[Data extracted from a collection]
↓↓↓

import Summits.CriticalPhenomena.CardyFormulaZ2.Theorems.CardySusyWardWeakHolomorphyComposition
import Summits.CriticalPhenomena.CardyFormulaZ2.Theorems.CardySusyWardWeakHolomorphyKirchhoffIdentity
import Summits.CriticalPhenomena.CardyFormulaZ2.Theorems.CardySusyWardWeakHolomorphyRegroup
import Summits.CriticalPhenomena.CardyFormulaZ2.Theorems.CardySusyWardWeakHolomorphyCount
import Summits.CriticalPhenomena.CardyFormulaZ2.Theorems.CardySusyWardWeakHolomorphyCalculus
import Summits.CriticalPhenomena.CardyFormulaZ2.Theorems.CardySusyWardWeakHolomorphyTaylorComb
import Summits.CriticalPhenomena.CardyFormulaZ2.Theorems.CardySusyWardWeakHolomorphyBulkDichotomy
import Summits.CriticalPhenomena.CardyFormulaZ2.Theorems.CardySusyWardWeakHolomorphyHalfCR
import Summits.CriticalPhenomena.CardyFormulaZ2.Theses.CardySusyWard
import Summits.CriticalPhenomena.CardyFormulaZ2.Theorems.CardyComplexConeEdgePrecompactShiftStabilityReduction
import Literature.Probability.LatticeModels.InnerFacesHoleFree

/-!
# The reduction of the crux `CardySusyWard.WeakHolomorphy` (stmt-CriticalPhenomena-11292) to the
# `L¹` once-visit chirality law

Line `Sketch`, lead prover `prover-line-stmt-CriticalPhenomena-11292-c2-0` (after leads `-0`, `-1`, `c1`).
Sorry-free and CONDITIONAL: the one open statement of the line — the `L¹` once-visit chirality law
(`Σ_{p over K} ‖κ_L Z_L(p) + κ_R Z_R(p)‖ ≤ ε δ^{-5/3}` eventually, `Z_t = onceChiralObs`,
`κ_t = onceKappa`; registered stub `stub_onceChiralityLawL1`, crux-sized: it is the weak dual half of
discrete Cauchy–Riemann at `q = 1`, DCS 2012 Conj. 8.7) — enters as a HYPOTHESIS, and everything
downstream of it is proved from the landed files of the line:
the law + `stub_kirchhoffIdentity` (p114738) + `stub_bulkDichotomy` (p90488) ⟹ the `L¹`
Kirchhoff law of the dart observable (registered stub `stub_kirchhoffL1OfChiralityLaw`) ⟹ the bypass's
transfer statement `C⁺` with `G = 0` (registered stub `stub_splittingOfKirchhoffL1`); `stub_halfCR` (p91384) +
`stub_bulkDichotomy` ⟹ the `L¹` vertex-relation defect bound (registered stub `stub_vertexRelationL1`);
then the landed bypass `stub_composition` (p91118) with `stub_regroup` / `stub_count` / `stub_calculus` /
`stub_taylorComb` (p87118 p87161 p87523 p88001) ⟹ the crux (`weakHolomorphy_of_onceChiralityLawL1`).
References: Duminil-Copin–Smirnov, *Conformal invariance of lattice models*, arXiv:1109.1549, §8.3,
Prop. 8.6, Conj. 8.7; Duminil-Copin, arXiv:1208.3787, Prop. 4; Zhou, arXiv:2409.03235, §4 eq. (102);
crux workfiles `Cruxes/WeakHolomorphy/Lines/Sketch.{lean,md}`, `STRATEGY-CENSUS.md`, `CensusSketch.lean`.
-/

noncomputable section

namespace Summit.CriticalPhenomena.CardyFormulaZ2.Theorems.WeakHolomorphy.SplitBypass

open scoped BigOperators Topology
open Filter Set MeasureTheory Complex
open _root_.Literature.Probability.LatticeModels
open _root_.Literature.Probability.RandomPlanarGeometry (DobrushinDomain)
open _root_.Literature.Probability.Percolation (BondConfig bondPercolation half)
open _root_.Literature.Barriers.CriticalPhenomena (medialCornersAt medialVertexOf halfCRForm HalfCRRelationAt
  halfCRForm_apply halfCRRelationAt_iff)
open _root_.Literature.Barriers.CriticalPhenomena.HalfCRGreen (coeff twin)
open Summit.CriticalPhenomena.CardyFormulaZ2.Theorems.ParafermionPrecompact.Negative (F IsFamily)
open Summit.CriticalPhenomena.CardyFormulaZ2.Theorems.ParafermionFamiliesToSLESix.StripAnchored (IsInteriorMV)
open Summit.CriticalPhenomena.CardyFormulaZ2.Cruxes.EdgePrecompact.QkzStripBoundaryArm (cornerObs cornerObs_eq_bondDartObservable)

/-! ## Glue -/

/-- In the second branch of the bulk dichotomy every corner value of the dart observable above `K`
vanishes. [folklore] -/
theorem bondDartObservable_eq_zero_of_vanish {Λ : ℝ → DiscreteDobrushin} {δ : ℝ} {p : Site 2 × Fin 2}
    (hvan : ∀ (k : Fin 4) (ω : BondConfig (Site 2)),
      Parafermion.dartPhaseSum (medialExploration (Λ δ) ω) δ (1 / 3) (medialCornersAt p.1 p.2 k) = 0)
    (k : Fin 4) : bondDartObservable (Λ δ) δ (1 / 3) (medialCornersAt p.1 p.2 k) = 0 := by
  rw [Parafermion.bondDartObservable_def]
  simp only [hvan k, MeasureTheory.integral_zero]

/-- **The `L¹` Kirchhoff law of the dart observable from the chirality law.**
Along every admissible family, over every compact `K ⊂ Ω`, for every `ε > 0`, eventually in `δ`:
`Σ_{p over K} ‖F(NE) + F(SW) − F(NW) − F(SE)‖ ≤ ε δ^{-5/3}` (`F = bondDartObservable (Λ δ) δ (1/3)`,
corners `NW, NE, SE, SW = 0, 1, 2, 3`).  Proof: bulk dichotomy; at interior vertices the exact identity
`stub_kirchhoffIdentity` (inner faces of a Jordan carrier are hole-free, `holeFree_innerFaces`) turns
each summand into `‖κ_L Z_L + κ_R Z_R‖`; in the other branch every summand is `0`. [folklore] -/
theorem stub_kirchhoffL1OfChiralityLaw :
    (∀ (D : DobrushinDomain) (Λ : ℝ → DiscreteDobrushin), IsFamily D Λ →
      ∀ (K : Set ℂ), IsCompact K → K ⊆ D.carrier → ∀ ε > (0:ℝ), ∀ᶠ δ in 𝓝[>] (0:ℝ),
        ∀ S : Finset (Site 2 × Fin 2), (∀ p ∈ S, medialPoint δ (medialVertexOf p) ∈ K) →
          ∑ p ∈ S, ‖onceKappa true * onceChiralObs (Λ δ) δ (1 / 3) (medialVertexOf p) true +
              onceKappa false * onceChiralObs (Λ δ) δ (1 / 3) (medialVertexOf p) false‖ ≤
            ε * δ ^ (-(5:ℝ) / 3)) →
    ∀ (D : DobrushinDomain) (Λ : ℝ → DiscreteDobrushin), IsFamily D Λ →
      ∀ (K : Set ℂ), IsCompact K → K ⊆ D.carrier → ∀ ε > (0:ℝ), ∀ᶠ δ in 𝓝[>] (0:ℝ),
        ∀ S : Finset (Site 2 × Fin 2), (∀ p ∈ S, medialPoint δ (medialVertexOf p) ∈ K) →
          ∑ p ∈ S, ‖bondDartObservable (Λ δ) δ (1 / 3) (medialCornersAt p.1 p.2 1) +
              bondDartObservable (Λ δ) δ (1 / 3) (medialCornersAt p.1 p.2 3) -
              bondDartObservable (Λ δ) δ (1 / 3) (medialCornersAt p.1 p.2 0) -
              bondDartObservable (Λ δ) δ (1 / 3) (medialCornersAt p.1 p.2 2)‖ ≤ ε * δ ^ (-(5:ℝ) / 3)  := by
  intro hlaw D Λ hΛ K hK hKD ε hε
  have hadm := hΛ.2.2.2.2.2
  filter_upwards [hlaw D Λ hΛ K hK hKD ε hε, stub_bulkDichotomy D Λ hΛ K hK hKD, hadm, self_mem_nhdsWithin]
    with δ hlawδ hdich hA hδpos S hS
  have hδ0 : (0:ℝ) < δ := hδpos
  refine le_trans (Finset.sum_le_sum fun p hp => ?_) (hlawδ S hS)
  rcases hdich with hint | hvan
  · have hHF : HoleFree {f : Site 2 | (Λ δ).IsInnerFace f} :=
      holeFree_innerFaces D.toJordanDomain (hΛ.1 δ) (by rw [hΛ.2.1 δ]; exact hδ0)
    have h := stub_kirchhoffIdentity (Λ δ) hA hHF p (hint p (hS p hp)) δ hδ0
    rw [h, norm_mul]
    have hs : ‖(if p.2 = 0 then (1 : ℂ) else -1)‖ = 1 := by split_ifs <;> simp
    rw [hs, one_mul]
  · simp only [bondDartObservable_eq_zero_of_vanish (hvan p (hS p hp)), add_zero, sub_self, norm_zero]
    exact norm_nonneg _

/-- **The bypass's transfer statement `C⁺` (registered signature of `stub_staggeredSplittingL1`) with
`G = 0`**, from the `L¹` Kirchhoff law: with `G = 0` the vertex-relation defect of `G` and the anti-Kirchhoff defect `Σ_k G` vanish
and the staggered Kirchhoff defect of `F − G` is that of `F`. [folklore] -/
theorem stub_splittingOfKirchhoffL1 :
    (∀ (D : DobrushinDomain) (Λ : ℝ → DiscreteDobrushin), IsFamily D Λ →
      ∀ (K : Set ℂ), IsCompact K → K ⊆ D.carrier → ∀ ε > (0:ℝ), ∀ᶠ δ in 𝓝[>] (0:ℝ),
        ∀ S : Finset (Site 2 × Fin 2), (∀ p ∈ S, medialPoint δ (medialVertexOf p) ∈ K) →
          ∑ p ∈ S, ‖bondDartObservable (Λ δ) δ (1 / 3) (medialCornersAt p.1 p.2 1) +
              bondDartObservable (Λ δ) δ (1 / 3) (medialCornersAt p.1 p.2 3) -
              bondDartObservable (Λ δ) δ (1 / 3) (medialCornersAt p.1 p.2 0) -
              bondDartObservable (Λ δ) δ (1 / 3) (medialCornersAt p.1 p.2 2)‖ ≤ ε * δ ^ (-(5:ℝ) / 3)) →
    ∀ (D : DobrushinDomain) (Λ : ℝ → DiscreteDobrushin), IsFamily D Λ →
    ∀ (K : Set ℂ), IsCompact K → K ⊆ D.carrier → ∀ ε > (0:ℝ), ∀ᶠ δ in 𝓝[>] (0:ℝ),
      ∃ G : Site 2 × Site 2 → ℂ, (∀ c, ‖G c‖ ≤ δ⁻¹) ∧
        ∀ S : Finset (Site 2 × Fin 2), (∀ p ∈ S, medialPoint δ (medialVertexOf p) ∈ K) →
          ∑ p ∈ S, (‖halfCRForm Complex.I p G‖ / δ +
            ‖(bondDartObservable (Λ δ) δ (1 / 3) (medialCornersAt p.1 p.2 1) - G (medialCornersAt p.1 p.2 1)) +
              (bondDartObservable (Λ δ) δ (1 / 3) (medialCornersAt p.1 p.2 3) - G (medialCornersAt p.1 p.2 3)) -
              (bondDartObservable (Λ δ) δ (1 / 3) (medialCornersAt p.1 p.2 0) - G (medialCornersAt p.1 p.2 0)) -
              (bondDartObservable (Λ δ) δ (1 / 3) (medialCornersAt p.1 p.2 2) - G (medialCornersAt p.1 p.2 2))‖ +
            ‖∑ k : Fin 4, G (medialCornersAt p.1 p.2 k)‖) ≤ ε * δ ^ (-(5:ℝ) / 3)  := by
  intro hK1 D Λ hΛ K hK hKD ε hε
  filter_upwards [hK1 D Λ hΛ K hK hKD ε hε, self_mem_nhdsWithin] with δ hKδ hδpos
  have hδ0 : (0:ℝ) < δ := hδpos
  refine ⟨0, fun c => by simp [hδ0.le], fun S hS => ?_⟩
  simpa only [map_zero, norm_zero, zero_div, zero_add, Pi.zero_apply, sub_zero, Finset.sum_const_zero,
    add_zero] using hKδ S hS

/-- **The `L¹` vertex-relation defect bound** (registered signature of `stub_vertexRelationL1`), from the landed exact vertex
relation `stub_halfCR` (chirality `+i`, hole-free admissible data, Duminil-Copin 2012 Prop. 4) and the
bulk dichotomy: either the relation is exact or all four corner values vanish; either way the defect is
`0 ≤ ε δ^{-2/3}`. [cite: DuminilCopin2012Parafermion, Proposition 4] -/
theorem stub_vertexRelationL1 : ∀ (D : DobrushinDomain) (Λ : ℝ → DiscreteDobrushin), IsFamily D Λ →
    ∀ (K : Set ℂ), IsCompact K → K ⊆ D.carrier → ∀ ε > (0:ℝ), ∀ᶠ δ in 𝓝[>] (0:ℝ),
      ∀ S : Finset (Site 2 × Fin 2), (∀ p ∈ S, medialPoint δ (medialVertexOf p) ∈ K) →
        ∑ p ∈ S, ‖halfCRForm Complex.I p (fun c => bondDartObservable (Λ δ) δ (1 / 3) c)‖
          ≤ ε * δ ^ (-(2:ℝ) / 3)  := by
  intro D Λ hΛ K hK hKD ε hε
  have hadm := hΛ.2.2.2.2.2
  filter_upwards [stub_bulkDichotomy D Λ hΛ K hK hKD, hadm, self_mem_nhdsWithin] with δ hdich hA hδpos S hS
  have hδ0 : (0:ℝ) < δ := hδpos
  have hzero : ∀ p ∈ S, ‖halfCRForm Complex.I p (fun c => bondDartObservable (Λ δ) δ (1 / 3) c)‖ = 0 := by
    intro p hp
    rcases hdich with hint | hvan
    · have hHF : HoleFree {f : Site 2 | (Λ δ).IsInnerFace f} :=
        holeFree_innerFaces D.toJordanDomain (hΛ.1 δ) (by rw [hΛ.2.1 δ]; exact hδ0)
      have h := stub_halfCR (Λ δ) hA hHF p (hint p (hS p hp)) δ hδ0
      rw [halfCRRelationAt_iff] at h
      have hfun : (fun c : Site 2 × Site 2 => bondDartObservable (Λ δ) δ (1 / 3) c) =
          fun c : Site 2 × Site 2 => cornerObs (Λ δ) δ c.1 c.2 := by
        funext c; rw [cornerObs_eq_bondDartObservable]
      rw [hfun, h, norm_zero]
    · rw [halfCRForm_apply]
      simp only [bondDartObservable_eq_zero_of_vanish (hvan p (hS p hp)), sub_self, mul_zero, norm_zero]
  rw [Finset.sum_eq_zero hzero]
  positivity

/-- **The reduction: the `L¹` once-visit chirality law implies the crux `WeakHolomorphy`** (so does the
`L¹` Kirchhoff law, `weakHolomorphy_of_kirchhoffL1`).  CONDITIONAL on the open law; credits nothing by
itself. [cite: DuminilCopinSmirnov2012Lattice, Conjecture 8.7] -/
theorem weakHolomorphy_of_kirchhoffL1
    (hK1 : ∀ (D : DobrushinDomain) (Λ : ℝ → DiscreteDobrushin), IsFamily D Λ →
      ∀ (K : Set ℂ), IsCompact K → K ⊆ D.carrier → ∀ ε > (0:ℝ), ∀ᶠ δ in 𝓝[>] (0:ℝ),
        ∀ S : Finset (Site 2 × Fin 2), (∀ p ∈ S, medialPoint δ (medialVertexOf p) ∈ K) →
          ∑ p ∈ S, ‖bondDartObservable (Λ δ) δ (1 / 3) (medialCornersAt p.1 p.2 1) +
              bondDartObservable (Λ δ) δ (1 / 3) (medialCornersAt p.1 p.2 3) -
              bondDartObservable (Λ δ) δ (1 / 3) (medialCornersAt p.1 p.2 0) -
              bondDartObservable (Λ δ) δ (1 / 3) (medialCornersAt p.1 p.2 2)‖ ≤ ε * δ ^ (-(5:ℝ) / 3)) :
    Summit.CriticalPhenomena.CardyFormulaZ2.Theses.CardySusyWard.WeakHolomorphy := by
  intro D Λ h1 h2 h3 h4 h5 h6 φ hφ hc hs
  exact stub_composition stub_regroup stub_calculus stub_taylorComb stub_count stub_vertexRelationL1
    (stub_splittingOfKirchhoffL1 hK1) D Λ ⟨h1, h2, h3, h4, h5, h6⟩ φ hφ hc hs

/-- **The reduction: the `L¹` once-visit chirality law implies the crux `WeakHolomorphy`.**
CONDITIONAL on the open law (registered stub `stub_onceChiralityLawL1`); credits nothing by itself.
[cite: DuminilCopinSmirnov2012Lattice, Conjecture 8.7] -/
theorem weakHolomorphy_of_onceChiralityLawL1
    (hlaw : ∀ (D : DobrushinDomain) (Λ : ℝ → DiscreteDobrushin), IsFamily D Λ →
      ∀ (K : Set ℂ), IsCompact K → K ⊆ D.carrier → ∀ ε > (0:ℝ), ∀ᶠ δ in 𝓝[>] (0:ℝ),
        ∀ S : Finset (Site 2 × Fin 2), (∀ p ∈ S, medialPoint δ (medialVertexOf p) ∈ K) →
          ∑ p ∈ S, ‖onceKappa true * onceChiralObs (Λ δ) δ (1 / 3) (medialVertexOf p) true +
              onceKappa false * onceChiralObs (Λ δ) δ (1 / 3) (medialVertexOf p) false‖ ≤
            ε * δ ^ (-(5:ℝ) / 3)) :
    Summit.CriticalPhenomena.CardyFormulaZ2.Theses.CardySusyWard.WeakHolomorphy :=
  weakHolomorphy_of_kirchhoffL1 (stub_kirchhoffL1OfChiralityLaw hlaw)

end Summit.CriticalPhenomena.CardyFormulaZ2.Theorems.WeakHolomorphy.SplitBypass

end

↑↑↑

- What you are asked to do
Beginning from the line that contains "intro D Λ h1 h2 h3 h4 h5 h6 φ hφ hc hs", give each line again exactly, through the final line of the records.

- Written answer
  intro D Λ h1 h2 h3 h4 h5 h6 φ hφ hc hs
  exact stub_composition stub_regroup stub_calculus stub_taylorComb stub_count stub_vertexRelationL1
    (stub_splittingOfKirchhoffL1 hK1) D Λ ⟨h1, h2, h3, h4, h5, h6⟩ φ hφ hc hs

/-- **The reduction: the `L¹` once-visit chirality law implies the crux `WeakHolomorphy`.**
CONDITIONAL on the open law (registered stub `stub_onceChiralityLawL1`); credits nothing by itself.
[cite: DuminilCopinSmirnov2012Lattice, Conjecture 8.7] -/
theorem weakHolomorphy_of_onceChiralityLawL1
    (hlaw : ∀ (D : DobrushinDomain) (Λ : ℝ → DiscreteDobrushin), IsFamily D Λ →
      ∀ (K : Set ℂ), IsCompact K → K ⊆ D.carrier → ∀ ε > (0:ℝ), ∀ᶠ δ in 𝓝[>] (0:ℝ),
        ∀ S : Finset (Site 2 × Fin 2), (∀ p ∈ S, medialPoint δ (medialVertexOf p) ∈ K) →
          ∑ p ∈ S, ‖onceKappa true * onceChiralObs (Λ δ) δ (1 / 3) (medialVertexOf p) true +
              onceKappa false * onceChiralObs (Λ δ) δ (1 / 3) (medialVertexOf p) false‖ ≤
            ε * δ ^ (-(5:ℝ) / 3)) :
    Summit.CriticalPhenomena.CardyFormulaZ2.Theses.CardySusyWard.WeakHolomorphy :=
  weakHolomorphy_of_kirchhoffL1 (stub_kirchhoffL1OfChiralityLaw hlaw)

end Summit.CriticalPhenomena.CardyFormulaZ2.Theorems.WeakHolomorphy.SplitBypass

end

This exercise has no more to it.